WHAT THE EXERCISE ASKS >> I need the lines below from the one with "as lagged raw-recursor" down to the one with "the D-0017 layout" reproduced exactly, both ends included, and nothing else.

==== RECORD SET ====

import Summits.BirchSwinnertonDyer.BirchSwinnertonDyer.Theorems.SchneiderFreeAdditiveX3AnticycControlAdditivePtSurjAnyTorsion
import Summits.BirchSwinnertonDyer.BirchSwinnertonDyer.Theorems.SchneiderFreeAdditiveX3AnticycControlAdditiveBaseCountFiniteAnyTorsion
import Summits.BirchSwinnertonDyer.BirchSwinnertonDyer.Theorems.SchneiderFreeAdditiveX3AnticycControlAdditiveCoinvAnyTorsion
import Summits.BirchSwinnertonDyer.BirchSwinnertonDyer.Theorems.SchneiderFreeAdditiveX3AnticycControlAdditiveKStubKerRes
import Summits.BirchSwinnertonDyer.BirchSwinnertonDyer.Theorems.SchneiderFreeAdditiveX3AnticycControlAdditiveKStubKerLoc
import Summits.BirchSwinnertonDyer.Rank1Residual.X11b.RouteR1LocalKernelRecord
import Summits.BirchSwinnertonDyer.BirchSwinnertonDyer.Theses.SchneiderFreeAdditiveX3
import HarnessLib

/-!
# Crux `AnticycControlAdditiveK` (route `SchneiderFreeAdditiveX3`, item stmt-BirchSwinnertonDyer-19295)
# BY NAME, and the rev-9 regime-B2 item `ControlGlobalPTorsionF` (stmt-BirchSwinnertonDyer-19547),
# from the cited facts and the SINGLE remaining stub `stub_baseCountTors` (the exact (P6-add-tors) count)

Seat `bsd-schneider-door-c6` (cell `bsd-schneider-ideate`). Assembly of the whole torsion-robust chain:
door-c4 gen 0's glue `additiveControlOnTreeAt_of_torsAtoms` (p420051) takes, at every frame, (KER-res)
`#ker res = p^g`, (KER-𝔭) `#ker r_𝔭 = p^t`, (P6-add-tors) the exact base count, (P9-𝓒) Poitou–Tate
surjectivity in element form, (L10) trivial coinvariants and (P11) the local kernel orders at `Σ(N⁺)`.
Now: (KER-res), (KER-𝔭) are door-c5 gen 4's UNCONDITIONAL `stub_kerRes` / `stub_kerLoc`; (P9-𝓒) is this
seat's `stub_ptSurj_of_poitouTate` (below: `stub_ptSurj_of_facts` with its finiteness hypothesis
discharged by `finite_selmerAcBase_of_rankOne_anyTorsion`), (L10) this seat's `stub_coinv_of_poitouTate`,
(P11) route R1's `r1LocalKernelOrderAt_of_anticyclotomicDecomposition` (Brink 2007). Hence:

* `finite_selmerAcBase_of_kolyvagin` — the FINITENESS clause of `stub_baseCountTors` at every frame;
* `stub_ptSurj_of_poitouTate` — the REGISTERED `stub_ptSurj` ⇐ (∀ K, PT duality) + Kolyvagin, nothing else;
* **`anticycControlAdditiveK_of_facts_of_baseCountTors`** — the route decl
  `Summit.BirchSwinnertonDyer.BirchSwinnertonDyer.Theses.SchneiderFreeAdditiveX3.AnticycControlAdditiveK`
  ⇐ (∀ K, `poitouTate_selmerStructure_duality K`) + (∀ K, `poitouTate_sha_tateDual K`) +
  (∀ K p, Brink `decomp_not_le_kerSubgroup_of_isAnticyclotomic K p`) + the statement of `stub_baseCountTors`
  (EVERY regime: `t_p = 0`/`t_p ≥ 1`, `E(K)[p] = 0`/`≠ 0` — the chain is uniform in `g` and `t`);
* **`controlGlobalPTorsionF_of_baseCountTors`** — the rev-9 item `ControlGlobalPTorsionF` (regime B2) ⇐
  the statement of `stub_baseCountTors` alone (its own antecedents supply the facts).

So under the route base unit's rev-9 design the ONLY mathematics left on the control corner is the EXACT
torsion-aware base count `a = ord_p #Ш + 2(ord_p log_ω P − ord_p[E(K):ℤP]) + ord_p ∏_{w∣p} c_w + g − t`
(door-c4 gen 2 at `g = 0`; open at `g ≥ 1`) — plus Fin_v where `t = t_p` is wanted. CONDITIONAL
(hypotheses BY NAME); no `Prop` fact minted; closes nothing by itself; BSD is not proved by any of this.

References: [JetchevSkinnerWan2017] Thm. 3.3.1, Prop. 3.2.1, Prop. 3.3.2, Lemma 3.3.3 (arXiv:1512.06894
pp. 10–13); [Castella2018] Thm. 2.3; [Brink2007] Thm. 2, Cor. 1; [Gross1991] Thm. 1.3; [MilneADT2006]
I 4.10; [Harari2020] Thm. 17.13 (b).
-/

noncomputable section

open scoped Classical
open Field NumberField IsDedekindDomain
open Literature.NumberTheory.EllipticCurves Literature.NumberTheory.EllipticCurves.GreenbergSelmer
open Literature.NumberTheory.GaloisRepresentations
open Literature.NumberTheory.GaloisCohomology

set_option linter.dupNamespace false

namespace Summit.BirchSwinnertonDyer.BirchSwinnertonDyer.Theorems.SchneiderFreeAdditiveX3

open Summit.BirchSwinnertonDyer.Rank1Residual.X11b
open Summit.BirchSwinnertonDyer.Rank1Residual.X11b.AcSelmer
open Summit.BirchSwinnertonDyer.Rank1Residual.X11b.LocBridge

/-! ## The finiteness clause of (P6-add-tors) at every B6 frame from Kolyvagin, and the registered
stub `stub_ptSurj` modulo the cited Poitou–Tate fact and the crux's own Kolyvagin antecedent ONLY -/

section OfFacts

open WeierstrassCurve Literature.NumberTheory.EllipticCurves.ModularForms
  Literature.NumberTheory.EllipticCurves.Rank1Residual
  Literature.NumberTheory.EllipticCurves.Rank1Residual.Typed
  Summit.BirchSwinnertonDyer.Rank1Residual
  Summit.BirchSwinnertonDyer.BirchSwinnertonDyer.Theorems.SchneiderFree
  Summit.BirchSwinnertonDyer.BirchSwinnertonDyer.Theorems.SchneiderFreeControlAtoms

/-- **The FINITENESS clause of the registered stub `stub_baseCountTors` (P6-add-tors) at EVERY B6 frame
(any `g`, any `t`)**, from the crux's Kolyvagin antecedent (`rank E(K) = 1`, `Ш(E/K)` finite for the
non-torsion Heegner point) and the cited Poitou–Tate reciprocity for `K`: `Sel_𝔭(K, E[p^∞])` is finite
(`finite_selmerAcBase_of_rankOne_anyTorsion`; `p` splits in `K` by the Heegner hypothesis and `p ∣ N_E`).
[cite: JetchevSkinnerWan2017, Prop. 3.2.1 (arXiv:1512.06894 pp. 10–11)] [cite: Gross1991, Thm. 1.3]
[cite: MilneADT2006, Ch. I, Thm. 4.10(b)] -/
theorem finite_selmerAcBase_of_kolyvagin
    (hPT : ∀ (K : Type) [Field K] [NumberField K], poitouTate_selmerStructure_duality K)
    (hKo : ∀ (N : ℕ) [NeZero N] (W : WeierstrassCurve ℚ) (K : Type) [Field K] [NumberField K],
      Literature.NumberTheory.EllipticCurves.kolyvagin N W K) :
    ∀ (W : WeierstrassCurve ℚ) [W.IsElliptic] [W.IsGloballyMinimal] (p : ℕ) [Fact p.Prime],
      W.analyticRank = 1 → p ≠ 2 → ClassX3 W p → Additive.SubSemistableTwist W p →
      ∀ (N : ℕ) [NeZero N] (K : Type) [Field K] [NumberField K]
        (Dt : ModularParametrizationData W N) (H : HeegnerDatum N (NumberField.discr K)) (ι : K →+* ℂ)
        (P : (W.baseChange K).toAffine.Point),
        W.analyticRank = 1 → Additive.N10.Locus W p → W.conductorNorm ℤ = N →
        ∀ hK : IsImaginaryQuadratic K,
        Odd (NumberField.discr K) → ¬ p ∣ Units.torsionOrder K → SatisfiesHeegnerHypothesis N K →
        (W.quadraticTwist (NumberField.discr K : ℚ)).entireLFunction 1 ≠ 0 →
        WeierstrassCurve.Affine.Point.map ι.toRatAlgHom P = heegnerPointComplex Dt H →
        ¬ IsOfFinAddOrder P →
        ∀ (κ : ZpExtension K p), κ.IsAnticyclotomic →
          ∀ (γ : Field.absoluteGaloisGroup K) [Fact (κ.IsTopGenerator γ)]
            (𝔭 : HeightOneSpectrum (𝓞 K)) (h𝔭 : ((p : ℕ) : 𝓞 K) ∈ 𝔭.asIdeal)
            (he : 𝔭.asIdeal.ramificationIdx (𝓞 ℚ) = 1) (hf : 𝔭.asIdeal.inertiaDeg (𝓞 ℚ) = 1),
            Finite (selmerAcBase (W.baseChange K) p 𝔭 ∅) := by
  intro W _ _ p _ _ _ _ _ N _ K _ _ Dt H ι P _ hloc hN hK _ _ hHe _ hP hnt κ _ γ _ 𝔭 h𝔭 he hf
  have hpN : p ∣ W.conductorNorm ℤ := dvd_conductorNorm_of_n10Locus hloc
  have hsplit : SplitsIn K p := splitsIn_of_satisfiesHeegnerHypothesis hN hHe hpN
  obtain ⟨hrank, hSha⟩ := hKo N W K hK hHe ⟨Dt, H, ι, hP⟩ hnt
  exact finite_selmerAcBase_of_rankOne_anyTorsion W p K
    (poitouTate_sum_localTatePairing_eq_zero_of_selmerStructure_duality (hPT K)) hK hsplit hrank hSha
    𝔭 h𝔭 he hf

====
==== RECORD SET ====

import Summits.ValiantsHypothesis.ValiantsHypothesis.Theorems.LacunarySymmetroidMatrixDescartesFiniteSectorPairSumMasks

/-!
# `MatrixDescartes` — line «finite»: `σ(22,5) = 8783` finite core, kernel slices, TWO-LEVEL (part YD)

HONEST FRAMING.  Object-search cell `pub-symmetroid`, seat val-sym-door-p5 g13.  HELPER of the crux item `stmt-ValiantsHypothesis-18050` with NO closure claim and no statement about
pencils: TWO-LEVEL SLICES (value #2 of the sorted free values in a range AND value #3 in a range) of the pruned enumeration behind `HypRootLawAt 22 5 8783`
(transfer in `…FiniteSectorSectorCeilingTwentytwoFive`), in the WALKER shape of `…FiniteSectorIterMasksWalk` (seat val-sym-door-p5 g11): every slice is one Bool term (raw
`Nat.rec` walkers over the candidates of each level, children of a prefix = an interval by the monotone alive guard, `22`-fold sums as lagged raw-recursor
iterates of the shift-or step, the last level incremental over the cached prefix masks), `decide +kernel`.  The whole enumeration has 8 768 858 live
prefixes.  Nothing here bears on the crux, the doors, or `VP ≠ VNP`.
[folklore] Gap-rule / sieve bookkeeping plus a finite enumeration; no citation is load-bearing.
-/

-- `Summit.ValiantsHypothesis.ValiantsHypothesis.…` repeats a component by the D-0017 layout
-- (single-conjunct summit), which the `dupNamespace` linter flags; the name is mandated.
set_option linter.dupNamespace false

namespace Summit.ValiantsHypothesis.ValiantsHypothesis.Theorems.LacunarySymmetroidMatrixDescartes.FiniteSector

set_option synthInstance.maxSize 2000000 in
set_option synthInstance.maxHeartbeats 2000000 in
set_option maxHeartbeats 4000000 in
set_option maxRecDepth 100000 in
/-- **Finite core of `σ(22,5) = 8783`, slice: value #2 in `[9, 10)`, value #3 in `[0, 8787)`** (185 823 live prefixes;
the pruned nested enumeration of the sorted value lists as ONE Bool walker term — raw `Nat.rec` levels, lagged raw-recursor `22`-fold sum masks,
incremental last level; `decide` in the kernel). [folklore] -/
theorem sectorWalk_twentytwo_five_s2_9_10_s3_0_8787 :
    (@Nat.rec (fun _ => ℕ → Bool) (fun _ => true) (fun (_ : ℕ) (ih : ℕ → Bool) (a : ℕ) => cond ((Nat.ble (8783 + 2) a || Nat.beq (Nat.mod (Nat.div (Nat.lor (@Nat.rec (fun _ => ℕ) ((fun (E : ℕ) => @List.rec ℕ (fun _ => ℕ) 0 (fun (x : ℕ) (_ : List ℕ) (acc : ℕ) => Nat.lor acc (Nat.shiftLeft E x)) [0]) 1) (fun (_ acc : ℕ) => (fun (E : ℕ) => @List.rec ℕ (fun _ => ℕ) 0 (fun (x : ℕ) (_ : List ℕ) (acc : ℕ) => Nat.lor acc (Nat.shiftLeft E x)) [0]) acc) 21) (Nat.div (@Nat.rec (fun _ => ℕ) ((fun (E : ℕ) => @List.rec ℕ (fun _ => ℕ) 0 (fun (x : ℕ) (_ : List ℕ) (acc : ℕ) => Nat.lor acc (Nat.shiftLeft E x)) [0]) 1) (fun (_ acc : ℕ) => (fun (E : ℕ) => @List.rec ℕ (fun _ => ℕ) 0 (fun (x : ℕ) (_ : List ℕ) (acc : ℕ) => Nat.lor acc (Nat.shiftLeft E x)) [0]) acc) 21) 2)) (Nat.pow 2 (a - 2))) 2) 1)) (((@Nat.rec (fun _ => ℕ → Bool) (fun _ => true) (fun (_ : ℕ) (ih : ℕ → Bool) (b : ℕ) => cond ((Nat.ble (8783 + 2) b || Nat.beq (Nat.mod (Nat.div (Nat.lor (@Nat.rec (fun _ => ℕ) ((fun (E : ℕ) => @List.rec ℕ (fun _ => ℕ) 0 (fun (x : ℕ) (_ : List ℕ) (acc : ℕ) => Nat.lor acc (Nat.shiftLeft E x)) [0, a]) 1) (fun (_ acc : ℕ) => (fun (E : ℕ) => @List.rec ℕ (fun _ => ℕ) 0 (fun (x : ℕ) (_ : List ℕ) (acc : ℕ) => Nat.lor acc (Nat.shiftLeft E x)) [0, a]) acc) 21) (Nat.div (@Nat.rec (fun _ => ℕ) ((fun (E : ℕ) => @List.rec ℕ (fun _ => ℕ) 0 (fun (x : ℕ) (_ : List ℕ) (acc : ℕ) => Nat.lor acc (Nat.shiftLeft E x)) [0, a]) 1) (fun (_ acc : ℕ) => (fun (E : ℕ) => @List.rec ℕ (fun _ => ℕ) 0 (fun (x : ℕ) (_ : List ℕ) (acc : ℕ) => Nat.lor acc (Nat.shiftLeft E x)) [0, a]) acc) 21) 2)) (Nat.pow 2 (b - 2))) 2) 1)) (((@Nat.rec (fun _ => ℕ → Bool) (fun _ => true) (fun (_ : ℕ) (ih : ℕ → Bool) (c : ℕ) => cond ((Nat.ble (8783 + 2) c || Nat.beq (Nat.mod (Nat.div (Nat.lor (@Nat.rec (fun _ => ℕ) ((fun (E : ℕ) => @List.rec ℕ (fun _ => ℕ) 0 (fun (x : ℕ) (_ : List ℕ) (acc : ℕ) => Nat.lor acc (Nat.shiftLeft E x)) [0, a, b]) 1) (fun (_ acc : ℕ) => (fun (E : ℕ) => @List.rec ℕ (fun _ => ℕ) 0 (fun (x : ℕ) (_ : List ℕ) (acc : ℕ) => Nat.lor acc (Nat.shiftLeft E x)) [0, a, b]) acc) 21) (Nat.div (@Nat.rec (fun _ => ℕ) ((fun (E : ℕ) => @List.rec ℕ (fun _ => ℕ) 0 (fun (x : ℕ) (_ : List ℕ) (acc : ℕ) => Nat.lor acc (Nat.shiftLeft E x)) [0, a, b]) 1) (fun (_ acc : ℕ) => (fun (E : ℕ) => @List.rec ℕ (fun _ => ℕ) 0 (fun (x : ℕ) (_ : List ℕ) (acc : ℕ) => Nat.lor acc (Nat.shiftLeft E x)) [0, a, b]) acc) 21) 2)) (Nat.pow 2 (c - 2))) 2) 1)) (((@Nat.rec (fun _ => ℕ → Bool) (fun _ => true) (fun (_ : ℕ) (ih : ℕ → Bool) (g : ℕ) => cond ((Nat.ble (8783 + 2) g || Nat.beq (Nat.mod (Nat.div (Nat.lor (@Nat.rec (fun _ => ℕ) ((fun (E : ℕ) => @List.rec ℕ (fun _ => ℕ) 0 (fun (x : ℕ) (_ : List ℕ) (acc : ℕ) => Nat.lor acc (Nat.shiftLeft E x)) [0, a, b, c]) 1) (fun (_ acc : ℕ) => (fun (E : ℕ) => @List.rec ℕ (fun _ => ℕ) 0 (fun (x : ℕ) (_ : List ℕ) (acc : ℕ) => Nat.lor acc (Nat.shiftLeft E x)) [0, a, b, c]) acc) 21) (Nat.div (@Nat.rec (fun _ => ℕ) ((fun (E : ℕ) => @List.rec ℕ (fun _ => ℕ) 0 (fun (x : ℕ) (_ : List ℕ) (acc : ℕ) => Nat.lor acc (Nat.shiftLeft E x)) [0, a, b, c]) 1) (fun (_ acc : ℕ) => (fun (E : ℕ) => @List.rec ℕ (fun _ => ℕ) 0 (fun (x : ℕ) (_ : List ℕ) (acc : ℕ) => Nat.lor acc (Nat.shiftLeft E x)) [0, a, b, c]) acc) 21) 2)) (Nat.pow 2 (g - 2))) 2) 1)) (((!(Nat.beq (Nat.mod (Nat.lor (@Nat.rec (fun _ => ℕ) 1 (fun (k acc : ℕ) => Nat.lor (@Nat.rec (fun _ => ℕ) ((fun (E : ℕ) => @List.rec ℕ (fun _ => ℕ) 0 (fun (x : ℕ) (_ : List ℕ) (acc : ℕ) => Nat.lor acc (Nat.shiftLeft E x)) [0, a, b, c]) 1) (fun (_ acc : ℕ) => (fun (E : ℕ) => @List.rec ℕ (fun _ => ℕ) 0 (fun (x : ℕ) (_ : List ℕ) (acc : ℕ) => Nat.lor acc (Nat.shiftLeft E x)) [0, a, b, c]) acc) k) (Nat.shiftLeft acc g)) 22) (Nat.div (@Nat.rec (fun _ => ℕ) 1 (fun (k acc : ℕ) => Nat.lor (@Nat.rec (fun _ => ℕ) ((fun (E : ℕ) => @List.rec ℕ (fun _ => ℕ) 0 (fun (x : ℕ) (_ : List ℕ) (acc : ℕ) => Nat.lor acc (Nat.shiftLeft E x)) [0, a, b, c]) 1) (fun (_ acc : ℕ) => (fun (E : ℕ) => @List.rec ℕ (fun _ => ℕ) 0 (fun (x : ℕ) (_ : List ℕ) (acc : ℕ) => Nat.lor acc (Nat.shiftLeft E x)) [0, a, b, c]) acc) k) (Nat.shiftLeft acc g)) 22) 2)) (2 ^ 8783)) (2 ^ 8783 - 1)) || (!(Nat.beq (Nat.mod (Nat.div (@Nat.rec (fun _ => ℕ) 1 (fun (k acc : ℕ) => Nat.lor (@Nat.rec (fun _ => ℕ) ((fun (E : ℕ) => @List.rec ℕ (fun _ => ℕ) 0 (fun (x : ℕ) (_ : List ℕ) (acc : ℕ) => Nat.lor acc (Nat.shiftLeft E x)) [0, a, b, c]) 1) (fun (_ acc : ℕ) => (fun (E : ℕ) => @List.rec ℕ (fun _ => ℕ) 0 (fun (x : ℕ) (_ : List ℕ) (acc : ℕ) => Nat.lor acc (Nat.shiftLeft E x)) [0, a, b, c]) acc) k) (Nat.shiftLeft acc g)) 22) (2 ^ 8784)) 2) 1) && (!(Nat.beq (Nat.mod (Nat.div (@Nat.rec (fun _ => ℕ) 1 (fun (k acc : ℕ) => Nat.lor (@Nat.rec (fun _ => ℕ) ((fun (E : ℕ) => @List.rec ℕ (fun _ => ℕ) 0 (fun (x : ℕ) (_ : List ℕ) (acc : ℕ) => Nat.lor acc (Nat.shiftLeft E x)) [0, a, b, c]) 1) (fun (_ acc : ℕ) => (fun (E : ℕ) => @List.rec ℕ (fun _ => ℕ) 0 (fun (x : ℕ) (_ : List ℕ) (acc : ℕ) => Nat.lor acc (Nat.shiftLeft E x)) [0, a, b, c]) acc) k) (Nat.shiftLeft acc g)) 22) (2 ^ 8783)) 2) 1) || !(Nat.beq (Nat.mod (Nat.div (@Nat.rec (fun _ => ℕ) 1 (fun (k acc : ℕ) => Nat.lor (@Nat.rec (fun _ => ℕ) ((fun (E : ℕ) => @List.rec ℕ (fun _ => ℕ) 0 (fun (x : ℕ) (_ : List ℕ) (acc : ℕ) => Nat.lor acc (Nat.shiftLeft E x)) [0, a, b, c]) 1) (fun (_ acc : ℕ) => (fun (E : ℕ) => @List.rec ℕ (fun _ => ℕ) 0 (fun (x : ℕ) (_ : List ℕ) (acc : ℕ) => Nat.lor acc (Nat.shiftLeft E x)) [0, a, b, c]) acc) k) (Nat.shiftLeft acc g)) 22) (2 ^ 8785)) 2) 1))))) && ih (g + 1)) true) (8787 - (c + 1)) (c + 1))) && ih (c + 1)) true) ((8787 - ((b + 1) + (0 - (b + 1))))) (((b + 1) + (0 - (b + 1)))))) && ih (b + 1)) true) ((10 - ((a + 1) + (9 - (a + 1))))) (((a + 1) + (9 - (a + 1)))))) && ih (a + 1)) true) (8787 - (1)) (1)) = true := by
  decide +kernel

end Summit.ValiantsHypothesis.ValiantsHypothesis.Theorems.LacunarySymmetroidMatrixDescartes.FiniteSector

====
==== RECORD SET ====

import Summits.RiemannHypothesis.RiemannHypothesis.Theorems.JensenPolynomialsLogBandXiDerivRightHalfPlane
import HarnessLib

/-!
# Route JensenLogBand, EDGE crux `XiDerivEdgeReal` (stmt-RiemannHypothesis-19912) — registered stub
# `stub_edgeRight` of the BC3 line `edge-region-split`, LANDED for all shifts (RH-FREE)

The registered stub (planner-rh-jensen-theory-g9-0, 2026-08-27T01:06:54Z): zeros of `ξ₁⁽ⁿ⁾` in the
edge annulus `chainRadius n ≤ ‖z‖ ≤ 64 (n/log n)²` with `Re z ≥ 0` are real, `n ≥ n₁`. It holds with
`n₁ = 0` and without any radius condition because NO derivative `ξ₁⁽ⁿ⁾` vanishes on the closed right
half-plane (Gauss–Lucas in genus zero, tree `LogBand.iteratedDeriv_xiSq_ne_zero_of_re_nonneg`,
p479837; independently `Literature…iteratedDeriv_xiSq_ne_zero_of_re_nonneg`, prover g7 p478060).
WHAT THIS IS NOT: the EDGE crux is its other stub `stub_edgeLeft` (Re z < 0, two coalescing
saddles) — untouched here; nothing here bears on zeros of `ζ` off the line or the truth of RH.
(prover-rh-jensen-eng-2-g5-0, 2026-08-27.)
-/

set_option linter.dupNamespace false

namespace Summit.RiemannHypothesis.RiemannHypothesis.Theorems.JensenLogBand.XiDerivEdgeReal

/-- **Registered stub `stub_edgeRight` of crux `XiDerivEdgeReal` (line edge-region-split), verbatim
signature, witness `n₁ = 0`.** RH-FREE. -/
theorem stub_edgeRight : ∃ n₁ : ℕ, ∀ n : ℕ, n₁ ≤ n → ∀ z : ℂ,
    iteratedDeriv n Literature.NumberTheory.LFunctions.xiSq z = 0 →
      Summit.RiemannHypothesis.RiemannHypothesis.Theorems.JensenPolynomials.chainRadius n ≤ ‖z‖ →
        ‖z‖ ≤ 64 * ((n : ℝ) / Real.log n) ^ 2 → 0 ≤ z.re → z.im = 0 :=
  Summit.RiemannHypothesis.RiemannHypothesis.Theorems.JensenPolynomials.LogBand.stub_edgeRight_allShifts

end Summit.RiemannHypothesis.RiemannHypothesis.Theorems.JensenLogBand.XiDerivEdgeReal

====

ANSWER FOR THIS EXERCISE >>
`Nat.rec` walkers over the candidates of each level, children of a prefix = an interval by the monotone alive guard, `22`-fold sums as lagged raw-recursor
iterates of the shift-or step, the last level incremental over the cached prefix masks), `decide +kernel`.  The whole enumeration has 8 768 858 live
prefixes.  Nothing here bears on the crux, the doors, or `VP ≠ VNP`.
[folklore] Gap-rule / sieve bookkeeping plus a finite enumeration; no citation is load-bearing.
-/

-- `Summit.ValiantsHypothesis.ValiantsHypothesis.…` repeats a component by the D-0017 layout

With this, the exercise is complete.